** GIVEN DATA follows **

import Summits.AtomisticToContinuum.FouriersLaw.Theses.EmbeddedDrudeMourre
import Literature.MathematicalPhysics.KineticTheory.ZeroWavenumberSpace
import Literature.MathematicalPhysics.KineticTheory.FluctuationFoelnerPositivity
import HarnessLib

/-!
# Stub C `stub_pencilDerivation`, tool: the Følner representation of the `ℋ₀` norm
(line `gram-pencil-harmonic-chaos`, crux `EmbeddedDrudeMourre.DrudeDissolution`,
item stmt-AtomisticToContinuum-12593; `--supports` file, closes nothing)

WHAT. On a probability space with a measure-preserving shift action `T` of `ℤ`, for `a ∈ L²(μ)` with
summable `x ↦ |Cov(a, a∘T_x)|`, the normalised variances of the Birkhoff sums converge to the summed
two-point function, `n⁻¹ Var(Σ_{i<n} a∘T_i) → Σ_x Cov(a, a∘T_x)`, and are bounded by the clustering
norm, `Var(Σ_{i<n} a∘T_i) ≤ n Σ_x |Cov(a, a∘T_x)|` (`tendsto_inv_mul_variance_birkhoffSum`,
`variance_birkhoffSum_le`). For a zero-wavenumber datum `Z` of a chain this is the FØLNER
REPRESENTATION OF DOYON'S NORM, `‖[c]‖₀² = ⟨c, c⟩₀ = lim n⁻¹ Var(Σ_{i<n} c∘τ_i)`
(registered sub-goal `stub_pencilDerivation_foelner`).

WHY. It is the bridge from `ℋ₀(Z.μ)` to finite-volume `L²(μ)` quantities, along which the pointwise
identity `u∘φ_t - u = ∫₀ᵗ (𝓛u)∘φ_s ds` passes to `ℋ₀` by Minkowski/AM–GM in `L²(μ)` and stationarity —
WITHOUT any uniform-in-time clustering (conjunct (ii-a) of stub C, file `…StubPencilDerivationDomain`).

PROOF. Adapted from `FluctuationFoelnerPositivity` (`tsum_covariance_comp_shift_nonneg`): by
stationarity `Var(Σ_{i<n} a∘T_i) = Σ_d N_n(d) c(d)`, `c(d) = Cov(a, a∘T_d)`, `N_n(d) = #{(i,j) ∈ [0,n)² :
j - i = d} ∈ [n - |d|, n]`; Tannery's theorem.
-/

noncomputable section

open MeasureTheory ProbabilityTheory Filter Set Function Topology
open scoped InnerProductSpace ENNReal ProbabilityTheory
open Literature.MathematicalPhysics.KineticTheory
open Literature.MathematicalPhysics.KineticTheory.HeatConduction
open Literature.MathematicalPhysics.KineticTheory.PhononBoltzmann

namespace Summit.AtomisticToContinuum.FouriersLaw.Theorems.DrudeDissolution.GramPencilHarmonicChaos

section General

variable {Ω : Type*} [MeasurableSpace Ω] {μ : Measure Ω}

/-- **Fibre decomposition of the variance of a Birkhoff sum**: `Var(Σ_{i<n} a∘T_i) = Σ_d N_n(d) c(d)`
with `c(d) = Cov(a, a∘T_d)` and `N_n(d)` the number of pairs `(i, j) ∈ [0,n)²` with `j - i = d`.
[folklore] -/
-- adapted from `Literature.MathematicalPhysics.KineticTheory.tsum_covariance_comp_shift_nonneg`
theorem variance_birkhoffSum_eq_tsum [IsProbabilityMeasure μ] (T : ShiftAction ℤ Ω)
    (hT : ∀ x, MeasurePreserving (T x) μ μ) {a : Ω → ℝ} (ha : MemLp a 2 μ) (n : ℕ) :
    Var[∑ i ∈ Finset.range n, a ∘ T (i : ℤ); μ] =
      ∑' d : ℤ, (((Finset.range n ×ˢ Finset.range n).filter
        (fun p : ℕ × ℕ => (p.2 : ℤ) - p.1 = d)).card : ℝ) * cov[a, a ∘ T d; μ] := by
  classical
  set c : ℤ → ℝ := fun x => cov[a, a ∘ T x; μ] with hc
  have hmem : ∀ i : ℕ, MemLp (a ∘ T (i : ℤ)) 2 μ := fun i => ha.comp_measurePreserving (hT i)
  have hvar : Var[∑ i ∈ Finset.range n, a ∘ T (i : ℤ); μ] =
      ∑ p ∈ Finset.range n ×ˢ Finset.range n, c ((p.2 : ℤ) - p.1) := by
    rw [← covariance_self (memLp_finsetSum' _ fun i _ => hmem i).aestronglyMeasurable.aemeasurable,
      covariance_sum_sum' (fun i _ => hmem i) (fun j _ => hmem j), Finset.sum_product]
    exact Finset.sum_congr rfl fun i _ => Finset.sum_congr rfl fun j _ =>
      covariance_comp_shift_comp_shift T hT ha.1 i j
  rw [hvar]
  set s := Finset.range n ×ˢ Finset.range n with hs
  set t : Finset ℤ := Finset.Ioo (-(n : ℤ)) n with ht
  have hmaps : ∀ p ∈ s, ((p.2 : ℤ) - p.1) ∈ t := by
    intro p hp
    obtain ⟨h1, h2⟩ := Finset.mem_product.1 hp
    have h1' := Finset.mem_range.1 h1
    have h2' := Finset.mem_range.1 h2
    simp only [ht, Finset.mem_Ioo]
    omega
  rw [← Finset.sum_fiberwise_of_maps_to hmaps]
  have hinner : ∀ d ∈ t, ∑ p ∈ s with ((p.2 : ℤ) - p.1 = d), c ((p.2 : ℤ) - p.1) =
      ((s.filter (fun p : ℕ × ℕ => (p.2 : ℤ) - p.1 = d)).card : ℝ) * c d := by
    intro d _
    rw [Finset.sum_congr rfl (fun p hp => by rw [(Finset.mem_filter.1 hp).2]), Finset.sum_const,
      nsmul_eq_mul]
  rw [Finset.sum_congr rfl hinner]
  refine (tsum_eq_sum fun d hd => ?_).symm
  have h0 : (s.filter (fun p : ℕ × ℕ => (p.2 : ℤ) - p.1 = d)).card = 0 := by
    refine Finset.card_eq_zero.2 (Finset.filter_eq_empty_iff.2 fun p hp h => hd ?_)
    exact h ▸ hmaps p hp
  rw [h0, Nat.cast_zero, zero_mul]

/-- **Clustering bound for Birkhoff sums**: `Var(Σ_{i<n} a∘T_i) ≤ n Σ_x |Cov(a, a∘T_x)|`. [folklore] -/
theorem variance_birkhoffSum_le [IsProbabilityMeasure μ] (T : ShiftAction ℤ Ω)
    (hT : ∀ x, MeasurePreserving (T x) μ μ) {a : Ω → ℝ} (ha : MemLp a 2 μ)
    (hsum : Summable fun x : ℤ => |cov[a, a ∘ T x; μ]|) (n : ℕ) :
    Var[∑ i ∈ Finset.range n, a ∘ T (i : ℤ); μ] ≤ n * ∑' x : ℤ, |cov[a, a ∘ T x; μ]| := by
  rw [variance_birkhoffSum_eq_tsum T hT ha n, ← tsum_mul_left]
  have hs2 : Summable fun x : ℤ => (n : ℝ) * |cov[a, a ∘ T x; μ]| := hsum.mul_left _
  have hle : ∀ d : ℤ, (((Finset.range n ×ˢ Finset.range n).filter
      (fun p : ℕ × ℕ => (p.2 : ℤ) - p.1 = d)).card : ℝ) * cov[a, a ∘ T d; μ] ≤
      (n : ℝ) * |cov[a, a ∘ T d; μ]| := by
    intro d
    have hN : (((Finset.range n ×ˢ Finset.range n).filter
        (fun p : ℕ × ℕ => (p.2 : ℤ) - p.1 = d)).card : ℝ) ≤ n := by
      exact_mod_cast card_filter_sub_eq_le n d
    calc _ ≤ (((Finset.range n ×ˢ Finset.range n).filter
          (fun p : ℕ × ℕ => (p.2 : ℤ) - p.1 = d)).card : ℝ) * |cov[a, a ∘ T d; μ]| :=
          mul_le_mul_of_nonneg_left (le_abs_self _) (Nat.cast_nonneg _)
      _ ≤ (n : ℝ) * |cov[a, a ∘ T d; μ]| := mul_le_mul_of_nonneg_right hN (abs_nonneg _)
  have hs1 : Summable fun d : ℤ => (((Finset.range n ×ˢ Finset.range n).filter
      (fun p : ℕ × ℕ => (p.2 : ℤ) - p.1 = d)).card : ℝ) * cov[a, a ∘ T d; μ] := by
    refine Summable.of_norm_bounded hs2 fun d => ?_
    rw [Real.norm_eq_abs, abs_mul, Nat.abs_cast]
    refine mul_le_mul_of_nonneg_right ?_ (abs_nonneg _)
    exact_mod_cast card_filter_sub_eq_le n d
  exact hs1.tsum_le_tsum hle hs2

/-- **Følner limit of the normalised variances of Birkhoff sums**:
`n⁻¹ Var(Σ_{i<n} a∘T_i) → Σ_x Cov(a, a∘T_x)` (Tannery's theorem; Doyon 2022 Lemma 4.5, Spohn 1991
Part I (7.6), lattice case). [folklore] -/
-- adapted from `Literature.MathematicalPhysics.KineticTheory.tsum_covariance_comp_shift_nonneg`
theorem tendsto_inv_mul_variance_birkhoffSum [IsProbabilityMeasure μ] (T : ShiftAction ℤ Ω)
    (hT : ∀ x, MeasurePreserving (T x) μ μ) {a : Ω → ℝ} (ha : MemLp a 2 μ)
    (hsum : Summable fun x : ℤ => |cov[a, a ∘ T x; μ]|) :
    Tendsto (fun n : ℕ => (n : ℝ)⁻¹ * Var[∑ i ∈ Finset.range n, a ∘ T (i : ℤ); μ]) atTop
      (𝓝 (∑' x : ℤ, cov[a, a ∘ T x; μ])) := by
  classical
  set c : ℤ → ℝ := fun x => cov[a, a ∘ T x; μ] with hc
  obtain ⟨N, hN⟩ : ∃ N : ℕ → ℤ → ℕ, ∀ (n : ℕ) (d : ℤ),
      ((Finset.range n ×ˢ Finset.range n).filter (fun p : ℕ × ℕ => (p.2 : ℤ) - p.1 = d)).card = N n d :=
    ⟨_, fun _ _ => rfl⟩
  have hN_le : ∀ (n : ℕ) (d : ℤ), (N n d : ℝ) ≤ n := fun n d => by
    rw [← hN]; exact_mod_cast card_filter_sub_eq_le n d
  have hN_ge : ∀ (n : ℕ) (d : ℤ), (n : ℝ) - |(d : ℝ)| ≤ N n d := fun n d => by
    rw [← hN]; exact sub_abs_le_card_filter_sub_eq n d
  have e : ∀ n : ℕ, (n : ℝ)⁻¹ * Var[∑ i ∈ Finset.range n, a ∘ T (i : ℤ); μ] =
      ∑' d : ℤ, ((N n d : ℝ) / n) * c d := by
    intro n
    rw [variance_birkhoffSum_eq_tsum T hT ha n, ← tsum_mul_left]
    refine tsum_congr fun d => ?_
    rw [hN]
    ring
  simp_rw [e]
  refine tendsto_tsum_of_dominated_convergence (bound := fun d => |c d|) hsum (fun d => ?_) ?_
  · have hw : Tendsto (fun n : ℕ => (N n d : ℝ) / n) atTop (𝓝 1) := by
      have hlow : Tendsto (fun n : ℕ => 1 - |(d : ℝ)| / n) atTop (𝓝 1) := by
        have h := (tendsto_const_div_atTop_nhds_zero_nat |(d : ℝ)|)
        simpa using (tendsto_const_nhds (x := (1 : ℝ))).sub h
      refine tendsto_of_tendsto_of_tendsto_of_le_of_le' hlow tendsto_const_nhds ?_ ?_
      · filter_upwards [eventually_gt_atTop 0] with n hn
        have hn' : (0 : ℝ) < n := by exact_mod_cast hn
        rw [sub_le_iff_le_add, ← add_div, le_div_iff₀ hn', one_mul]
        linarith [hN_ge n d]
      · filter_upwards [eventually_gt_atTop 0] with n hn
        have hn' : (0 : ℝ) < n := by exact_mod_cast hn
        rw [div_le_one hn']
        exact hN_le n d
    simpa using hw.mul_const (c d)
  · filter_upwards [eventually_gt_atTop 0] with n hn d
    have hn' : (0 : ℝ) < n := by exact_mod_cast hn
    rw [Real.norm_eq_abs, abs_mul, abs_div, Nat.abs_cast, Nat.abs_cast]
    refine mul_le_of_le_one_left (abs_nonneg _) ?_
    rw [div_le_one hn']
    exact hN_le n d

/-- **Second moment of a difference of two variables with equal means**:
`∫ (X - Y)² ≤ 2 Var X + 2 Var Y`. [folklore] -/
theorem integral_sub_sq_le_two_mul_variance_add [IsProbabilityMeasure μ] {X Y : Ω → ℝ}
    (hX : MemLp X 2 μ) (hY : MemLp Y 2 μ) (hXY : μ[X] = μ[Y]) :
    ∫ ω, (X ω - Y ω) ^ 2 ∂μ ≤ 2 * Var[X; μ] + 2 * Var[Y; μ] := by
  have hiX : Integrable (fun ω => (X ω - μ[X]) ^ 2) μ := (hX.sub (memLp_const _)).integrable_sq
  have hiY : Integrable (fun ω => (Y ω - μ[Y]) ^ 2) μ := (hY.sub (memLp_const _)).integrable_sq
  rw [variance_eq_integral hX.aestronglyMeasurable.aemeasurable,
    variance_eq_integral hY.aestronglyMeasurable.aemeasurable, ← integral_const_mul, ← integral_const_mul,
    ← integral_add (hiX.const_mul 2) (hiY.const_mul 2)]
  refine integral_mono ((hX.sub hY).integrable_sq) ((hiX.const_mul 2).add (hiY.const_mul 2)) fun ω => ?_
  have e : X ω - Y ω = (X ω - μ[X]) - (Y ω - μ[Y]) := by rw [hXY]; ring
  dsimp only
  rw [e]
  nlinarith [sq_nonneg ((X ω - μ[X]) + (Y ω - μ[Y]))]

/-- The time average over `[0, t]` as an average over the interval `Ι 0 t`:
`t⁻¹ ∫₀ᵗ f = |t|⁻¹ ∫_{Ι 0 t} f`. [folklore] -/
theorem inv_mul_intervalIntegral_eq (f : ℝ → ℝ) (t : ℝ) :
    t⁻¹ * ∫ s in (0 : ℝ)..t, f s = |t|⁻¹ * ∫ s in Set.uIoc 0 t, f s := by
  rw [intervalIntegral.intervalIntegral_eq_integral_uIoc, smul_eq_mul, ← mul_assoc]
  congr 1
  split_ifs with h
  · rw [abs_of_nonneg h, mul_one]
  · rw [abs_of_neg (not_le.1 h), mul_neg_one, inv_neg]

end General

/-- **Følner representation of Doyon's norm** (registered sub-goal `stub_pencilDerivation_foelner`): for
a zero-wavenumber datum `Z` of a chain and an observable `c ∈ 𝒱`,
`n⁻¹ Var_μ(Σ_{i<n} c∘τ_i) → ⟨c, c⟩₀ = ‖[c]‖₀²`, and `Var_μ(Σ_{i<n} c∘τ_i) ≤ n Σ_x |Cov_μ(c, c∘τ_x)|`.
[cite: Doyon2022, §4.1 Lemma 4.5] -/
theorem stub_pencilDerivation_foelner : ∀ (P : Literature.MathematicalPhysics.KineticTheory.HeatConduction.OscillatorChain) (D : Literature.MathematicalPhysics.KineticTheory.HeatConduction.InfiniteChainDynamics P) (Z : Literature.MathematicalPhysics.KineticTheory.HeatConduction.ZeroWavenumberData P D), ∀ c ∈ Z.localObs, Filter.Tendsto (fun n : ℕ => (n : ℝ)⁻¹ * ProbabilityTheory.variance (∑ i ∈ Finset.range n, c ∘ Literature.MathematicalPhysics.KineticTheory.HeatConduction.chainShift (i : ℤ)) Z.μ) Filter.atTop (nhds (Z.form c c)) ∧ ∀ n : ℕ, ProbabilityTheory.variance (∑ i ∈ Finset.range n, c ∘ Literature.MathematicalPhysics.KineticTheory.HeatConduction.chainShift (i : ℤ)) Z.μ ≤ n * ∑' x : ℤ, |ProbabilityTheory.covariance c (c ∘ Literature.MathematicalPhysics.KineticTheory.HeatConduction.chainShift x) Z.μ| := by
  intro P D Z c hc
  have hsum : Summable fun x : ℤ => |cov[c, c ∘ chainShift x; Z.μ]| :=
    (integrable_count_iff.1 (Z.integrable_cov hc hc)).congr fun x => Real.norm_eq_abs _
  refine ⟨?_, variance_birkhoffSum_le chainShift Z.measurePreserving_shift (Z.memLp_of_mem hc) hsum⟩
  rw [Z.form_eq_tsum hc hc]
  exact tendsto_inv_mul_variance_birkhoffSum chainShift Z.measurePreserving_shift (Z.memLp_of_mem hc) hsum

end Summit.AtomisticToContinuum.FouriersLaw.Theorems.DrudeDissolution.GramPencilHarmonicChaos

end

** End of GIVEN DATA **
** GIVEN DATA follows **

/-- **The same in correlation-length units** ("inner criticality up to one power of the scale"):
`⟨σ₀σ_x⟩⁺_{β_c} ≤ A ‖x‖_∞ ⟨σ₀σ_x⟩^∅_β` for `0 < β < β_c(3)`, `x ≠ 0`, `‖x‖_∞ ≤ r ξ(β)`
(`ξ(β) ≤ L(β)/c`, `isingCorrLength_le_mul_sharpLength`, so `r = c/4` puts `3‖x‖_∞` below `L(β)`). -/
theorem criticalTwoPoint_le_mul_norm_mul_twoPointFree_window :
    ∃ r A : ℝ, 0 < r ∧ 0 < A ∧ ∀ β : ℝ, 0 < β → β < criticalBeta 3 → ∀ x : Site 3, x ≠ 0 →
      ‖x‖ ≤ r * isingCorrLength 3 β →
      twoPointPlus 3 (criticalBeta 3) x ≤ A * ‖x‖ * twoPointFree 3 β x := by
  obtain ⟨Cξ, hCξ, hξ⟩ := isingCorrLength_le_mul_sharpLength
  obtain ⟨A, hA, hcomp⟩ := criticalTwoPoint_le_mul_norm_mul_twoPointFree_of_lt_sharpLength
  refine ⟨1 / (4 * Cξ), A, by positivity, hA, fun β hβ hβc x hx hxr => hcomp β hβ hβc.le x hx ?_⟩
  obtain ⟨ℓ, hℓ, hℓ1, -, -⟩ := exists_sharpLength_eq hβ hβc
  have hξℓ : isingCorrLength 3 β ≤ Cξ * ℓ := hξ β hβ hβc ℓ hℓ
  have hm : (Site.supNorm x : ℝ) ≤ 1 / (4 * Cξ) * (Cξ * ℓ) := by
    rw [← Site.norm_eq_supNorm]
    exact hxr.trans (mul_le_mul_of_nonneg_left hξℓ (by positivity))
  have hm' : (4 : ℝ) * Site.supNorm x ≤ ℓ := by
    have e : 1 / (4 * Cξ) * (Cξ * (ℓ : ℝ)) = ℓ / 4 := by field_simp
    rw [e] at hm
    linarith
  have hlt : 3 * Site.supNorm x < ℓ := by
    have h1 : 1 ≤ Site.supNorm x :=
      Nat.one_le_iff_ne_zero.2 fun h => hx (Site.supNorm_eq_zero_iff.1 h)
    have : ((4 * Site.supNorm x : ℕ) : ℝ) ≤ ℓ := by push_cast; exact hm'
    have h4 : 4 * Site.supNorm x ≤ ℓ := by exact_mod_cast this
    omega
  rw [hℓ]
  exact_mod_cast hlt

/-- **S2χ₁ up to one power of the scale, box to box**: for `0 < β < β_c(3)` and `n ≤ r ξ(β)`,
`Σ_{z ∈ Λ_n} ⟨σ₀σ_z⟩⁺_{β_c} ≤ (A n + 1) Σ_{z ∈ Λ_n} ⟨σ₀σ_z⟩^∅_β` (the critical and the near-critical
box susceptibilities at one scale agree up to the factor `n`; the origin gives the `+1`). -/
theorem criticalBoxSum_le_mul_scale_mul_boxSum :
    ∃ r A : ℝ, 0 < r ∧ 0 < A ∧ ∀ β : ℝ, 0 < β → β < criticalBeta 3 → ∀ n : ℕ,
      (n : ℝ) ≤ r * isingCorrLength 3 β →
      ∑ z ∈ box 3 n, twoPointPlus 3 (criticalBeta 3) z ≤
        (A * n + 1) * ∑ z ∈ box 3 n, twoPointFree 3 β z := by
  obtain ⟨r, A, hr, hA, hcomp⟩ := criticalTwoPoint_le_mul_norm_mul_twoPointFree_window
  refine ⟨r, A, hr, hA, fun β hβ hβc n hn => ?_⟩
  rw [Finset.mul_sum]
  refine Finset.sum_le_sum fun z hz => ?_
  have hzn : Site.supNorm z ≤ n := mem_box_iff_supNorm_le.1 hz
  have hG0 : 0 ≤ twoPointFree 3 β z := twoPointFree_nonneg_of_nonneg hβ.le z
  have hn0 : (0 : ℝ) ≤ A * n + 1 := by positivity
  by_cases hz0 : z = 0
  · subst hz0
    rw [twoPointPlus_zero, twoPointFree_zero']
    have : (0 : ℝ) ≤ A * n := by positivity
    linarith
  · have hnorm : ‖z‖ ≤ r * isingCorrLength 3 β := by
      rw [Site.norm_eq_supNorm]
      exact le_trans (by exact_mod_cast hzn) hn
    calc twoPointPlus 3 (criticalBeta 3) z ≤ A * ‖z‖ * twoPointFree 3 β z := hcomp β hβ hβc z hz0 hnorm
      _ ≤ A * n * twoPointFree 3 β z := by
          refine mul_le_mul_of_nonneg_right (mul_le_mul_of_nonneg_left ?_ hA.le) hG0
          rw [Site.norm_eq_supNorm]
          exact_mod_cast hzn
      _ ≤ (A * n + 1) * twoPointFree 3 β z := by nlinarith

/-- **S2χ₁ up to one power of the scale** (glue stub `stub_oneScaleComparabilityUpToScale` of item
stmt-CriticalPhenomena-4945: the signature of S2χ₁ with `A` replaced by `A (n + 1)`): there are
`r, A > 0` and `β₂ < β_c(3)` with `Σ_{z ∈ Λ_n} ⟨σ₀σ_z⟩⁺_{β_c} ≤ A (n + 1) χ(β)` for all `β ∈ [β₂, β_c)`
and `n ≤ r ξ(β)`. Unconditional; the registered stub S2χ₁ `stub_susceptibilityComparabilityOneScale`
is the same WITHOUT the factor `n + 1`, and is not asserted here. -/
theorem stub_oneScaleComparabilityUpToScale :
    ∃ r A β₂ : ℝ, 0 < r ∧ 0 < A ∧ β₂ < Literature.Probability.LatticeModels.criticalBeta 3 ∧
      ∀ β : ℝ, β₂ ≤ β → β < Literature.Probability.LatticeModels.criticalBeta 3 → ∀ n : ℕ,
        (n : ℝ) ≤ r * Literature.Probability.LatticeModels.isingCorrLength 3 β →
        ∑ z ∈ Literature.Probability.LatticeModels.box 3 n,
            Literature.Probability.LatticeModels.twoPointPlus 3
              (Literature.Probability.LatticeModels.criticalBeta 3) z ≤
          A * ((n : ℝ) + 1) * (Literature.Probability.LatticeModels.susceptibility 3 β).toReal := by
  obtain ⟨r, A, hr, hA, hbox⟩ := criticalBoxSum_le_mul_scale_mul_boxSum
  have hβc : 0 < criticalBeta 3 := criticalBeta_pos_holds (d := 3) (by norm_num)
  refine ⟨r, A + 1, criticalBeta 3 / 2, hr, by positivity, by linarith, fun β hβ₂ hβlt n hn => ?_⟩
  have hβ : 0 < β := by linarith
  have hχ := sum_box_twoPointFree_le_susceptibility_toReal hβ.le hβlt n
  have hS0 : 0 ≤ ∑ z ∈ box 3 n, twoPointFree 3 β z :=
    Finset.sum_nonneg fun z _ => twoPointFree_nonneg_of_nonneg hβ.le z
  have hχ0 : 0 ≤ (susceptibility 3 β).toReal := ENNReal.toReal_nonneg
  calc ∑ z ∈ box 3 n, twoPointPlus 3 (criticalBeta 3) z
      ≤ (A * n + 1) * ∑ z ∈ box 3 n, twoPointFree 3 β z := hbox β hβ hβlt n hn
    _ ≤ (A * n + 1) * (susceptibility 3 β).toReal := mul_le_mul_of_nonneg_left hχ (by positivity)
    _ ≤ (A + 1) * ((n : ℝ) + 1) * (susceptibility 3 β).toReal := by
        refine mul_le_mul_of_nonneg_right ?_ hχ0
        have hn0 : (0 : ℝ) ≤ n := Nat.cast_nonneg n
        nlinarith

** End of GIVEN DATA **

> **PROMPT**: Go through the records above and copy every line with the word "only".

> **RESPONSE TO THIS TASK**:
    simp only [ht, Finset.mem_Ioo]
  dsimp only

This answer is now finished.